### Task objective
Transcribe the records below exactly as written, from the opening line through the line that contains "ready to file".

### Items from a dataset
────────

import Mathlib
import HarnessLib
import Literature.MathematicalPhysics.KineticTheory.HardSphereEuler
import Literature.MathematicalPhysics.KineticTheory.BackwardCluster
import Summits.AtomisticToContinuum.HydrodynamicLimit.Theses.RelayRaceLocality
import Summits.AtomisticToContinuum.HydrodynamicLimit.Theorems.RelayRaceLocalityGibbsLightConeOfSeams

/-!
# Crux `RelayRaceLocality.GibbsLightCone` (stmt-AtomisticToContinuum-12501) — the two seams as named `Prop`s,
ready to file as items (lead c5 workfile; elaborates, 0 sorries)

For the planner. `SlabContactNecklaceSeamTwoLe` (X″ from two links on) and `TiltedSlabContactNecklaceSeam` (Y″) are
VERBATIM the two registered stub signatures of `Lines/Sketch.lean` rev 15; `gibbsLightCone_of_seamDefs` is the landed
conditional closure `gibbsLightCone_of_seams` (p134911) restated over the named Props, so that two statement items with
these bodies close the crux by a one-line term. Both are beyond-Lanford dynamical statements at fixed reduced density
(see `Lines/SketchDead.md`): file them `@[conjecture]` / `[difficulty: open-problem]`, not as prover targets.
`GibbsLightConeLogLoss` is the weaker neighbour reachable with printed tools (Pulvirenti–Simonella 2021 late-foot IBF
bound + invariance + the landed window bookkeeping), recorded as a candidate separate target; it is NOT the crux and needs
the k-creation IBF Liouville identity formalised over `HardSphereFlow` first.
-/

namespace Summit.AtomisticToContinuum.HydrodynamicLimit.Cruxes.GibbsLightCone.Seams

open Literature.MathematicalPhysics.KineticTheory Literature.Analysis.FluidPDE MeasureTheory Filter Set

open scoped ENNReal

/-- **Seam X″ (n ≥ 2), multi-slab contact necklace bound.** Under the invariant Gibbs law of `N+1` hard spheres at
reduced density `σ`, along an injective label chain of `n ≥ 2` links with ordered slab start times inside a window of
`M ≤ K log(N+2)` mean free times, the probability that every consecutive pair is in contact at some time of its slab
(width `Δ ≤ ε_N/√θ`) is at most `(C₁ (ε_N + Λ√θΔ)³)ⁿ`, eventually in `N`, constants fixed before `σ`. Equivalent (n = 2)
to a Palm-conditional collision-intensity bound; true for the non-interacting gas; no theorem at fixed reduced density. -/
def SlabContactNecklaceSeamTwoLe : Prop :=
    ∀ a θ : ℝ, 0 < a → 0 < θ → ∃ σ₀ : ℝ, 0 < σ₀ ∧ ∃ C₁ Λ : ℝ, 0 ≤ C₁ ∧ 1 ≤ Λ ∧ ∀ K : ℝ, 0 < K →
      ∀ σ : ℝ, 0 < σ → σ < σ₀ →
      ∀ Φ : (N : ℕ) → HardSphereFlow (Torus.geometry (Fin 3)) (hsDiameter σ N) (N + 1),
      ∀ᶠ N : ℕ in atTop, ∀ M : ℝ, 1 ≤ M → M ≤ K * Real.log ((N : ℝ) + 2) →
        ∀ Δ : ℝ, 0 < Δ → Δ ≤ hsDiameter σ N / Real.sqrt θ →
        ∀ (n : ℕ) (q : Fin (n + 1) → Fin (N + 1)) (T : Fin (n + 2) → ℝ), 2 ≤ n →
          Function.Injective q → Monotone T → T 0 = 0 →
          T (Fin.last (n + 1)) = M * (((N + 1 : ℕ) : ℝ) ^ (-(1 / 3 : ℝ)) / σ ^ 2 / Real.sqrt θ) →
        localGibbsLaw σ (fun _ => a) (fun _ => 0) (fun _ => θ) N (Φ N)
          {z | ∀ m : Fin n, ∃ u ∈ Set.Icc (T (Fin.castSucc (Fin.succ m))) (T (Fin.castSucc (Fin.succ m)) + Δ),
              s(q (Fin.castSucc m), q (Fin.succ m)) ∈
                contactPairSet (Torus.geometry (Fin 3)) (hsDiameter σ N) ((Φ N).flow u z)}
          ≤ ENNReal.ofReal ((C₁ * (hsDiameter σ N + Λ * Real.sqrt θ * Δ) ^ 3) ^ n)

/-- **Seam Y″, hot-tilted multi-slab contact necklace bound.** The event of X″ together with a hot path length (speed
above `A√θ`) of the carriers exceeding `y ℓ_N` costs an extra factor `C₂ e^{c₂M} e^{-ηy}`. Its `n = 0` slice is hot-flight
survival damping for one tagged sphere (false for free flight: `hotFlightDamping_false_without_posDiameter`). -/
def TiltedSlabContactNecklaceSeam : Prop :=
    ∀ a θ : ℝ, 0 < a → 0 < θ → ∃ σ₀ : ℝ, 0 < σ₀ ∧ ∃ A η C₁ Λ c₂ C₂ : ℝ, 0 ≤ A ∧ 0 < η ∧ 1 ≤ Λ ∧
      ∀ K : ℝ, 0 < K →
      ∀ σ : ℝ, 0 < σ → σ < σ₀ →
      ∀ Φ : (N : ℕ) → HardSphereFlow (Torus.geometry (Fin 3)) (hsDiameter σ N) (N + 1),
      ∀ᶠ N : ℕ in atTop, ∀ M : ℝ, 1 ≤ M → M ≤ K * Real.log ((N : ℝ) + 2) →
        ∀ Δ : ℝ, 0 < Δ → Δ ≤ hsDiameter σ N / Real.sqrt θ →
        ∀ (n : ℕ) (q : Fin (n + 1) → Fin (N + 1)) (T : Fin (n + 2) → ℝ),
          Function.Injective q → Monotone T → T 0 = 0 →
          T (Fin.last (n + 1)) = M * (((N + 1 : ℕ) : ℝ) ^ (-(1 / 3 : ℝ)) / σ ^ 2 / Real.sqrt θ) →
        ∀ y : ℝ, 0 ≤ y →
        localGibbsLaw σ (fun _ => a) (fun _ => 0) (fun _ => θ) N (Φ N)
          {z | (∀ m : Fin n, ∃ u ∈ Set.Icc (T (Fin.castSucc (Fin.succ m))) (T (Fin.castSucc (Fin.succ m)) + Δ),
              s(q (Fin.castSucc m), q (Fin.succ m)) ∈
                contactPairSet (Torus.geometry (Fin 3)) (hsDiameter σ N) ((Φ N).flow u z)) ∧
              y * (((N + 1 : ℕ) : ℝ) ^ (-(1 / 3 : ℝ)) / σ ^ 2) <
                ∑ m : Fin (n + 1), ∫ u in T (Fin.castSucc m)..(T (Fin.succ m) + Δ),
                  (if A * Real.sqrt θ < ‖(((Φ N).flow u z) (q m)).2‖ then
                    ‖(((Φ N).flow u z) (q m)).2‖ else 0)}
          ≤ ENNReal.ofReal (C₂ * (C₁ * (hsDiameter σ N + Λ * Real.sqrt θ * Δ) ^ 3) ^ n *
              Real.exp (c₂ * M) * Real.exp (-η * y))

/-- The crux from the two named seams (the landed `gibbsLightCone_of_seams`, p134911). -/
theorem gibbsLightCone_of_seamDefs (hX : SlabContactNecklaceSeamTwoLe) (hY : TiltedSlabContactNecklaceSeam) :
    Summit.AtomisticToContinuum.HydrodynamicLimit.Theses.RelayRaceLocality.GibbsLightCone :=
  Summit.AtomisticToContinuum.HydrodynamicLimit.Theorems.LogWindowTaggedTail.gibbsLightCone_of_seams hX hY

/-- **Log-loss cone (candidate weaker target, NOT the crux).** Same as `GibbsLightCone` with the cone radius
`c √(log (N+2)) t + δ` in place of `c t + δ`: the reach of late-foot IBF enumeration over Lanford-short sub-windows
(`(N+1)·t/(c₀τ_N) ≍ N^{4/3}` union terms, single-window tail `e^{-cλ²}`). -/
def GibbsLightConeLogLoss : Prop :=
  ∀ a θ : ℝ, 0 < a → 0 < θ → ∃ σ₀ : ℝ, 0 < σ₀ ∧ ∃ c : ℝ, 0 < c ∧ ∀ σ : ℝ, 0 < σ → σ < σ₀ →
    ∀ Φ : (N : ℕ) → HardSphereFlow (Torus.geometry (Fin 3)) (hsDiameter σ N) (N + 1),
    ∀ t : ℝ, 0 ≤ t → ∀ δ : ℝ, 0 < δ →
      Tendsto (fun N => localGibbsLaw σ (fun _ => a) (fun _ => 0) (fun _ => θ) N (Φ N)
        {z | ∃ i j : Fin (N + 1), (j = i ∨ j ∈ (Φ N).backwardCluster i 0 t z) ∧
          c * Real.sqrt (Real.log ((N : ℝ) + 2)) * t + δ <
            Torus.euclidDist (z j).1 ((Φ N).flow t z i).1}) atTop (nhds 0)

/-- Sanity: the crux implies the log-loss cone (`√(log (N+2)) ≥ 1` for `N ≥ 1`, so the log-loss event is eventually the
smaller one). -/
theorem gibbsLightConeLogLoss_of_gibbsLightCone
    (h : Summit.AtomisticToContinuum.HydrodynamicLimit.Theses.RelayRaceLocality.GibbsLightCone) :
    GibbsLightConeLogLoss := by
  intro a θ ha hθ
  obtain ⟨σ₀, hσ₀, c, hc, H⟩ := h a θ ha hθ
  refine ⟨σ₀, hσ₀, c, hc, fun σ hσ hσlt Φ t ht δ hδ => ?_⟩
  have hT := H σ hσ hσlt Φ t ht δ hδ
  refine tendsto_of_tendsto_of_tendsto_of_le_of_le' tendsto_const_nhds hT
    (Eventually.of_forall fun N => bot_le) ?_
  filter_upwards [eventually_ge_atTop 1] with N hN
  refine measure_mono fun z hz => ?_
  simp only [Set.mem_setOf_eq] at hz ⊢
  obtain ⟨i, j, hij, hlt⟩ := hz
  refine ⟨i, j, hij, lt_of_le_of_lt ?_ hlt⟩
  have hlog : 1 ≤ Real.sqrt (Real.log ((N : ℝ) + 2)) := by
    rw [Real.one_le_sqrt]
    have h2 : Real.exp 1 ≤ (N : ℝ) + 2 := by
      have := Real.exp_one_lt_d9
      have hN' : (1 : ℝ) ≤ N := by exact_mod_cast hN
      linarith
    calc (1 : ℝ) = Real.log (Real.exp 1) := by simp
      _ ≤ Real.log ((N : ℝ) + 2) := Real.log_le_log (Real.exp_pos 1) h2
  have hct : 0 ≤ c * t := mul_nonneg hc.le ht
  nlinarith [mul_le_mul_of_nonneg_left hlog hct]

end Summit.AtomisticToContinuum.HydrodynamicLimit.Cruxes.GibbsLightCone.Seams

────────

### Exercise result
import Mathlib
import HarnessLib
import Literature.MathematicalPhysics.KineticTheory.HardSphereEuler
import Literature.MathematicalPhysics.KineticTheory.BackwardCluster
import Summits.AtomisticToContinuum.HydrodynamicLimit.Theses.RelayRaceLocality
import Summits.AtomisticToContinuum.HydrodynamicLimit.Theorems.RelayRaceLocalityGibbsLightConeOfSeams

/-!
# Crux `RelayRaceLocality.GibbsLightCone` (stmt-AtomisticToContinuum-12501) — the two seams as named `Prop`s,
ready to file as items (lead c5 workfile; elaborates, 0 sorries)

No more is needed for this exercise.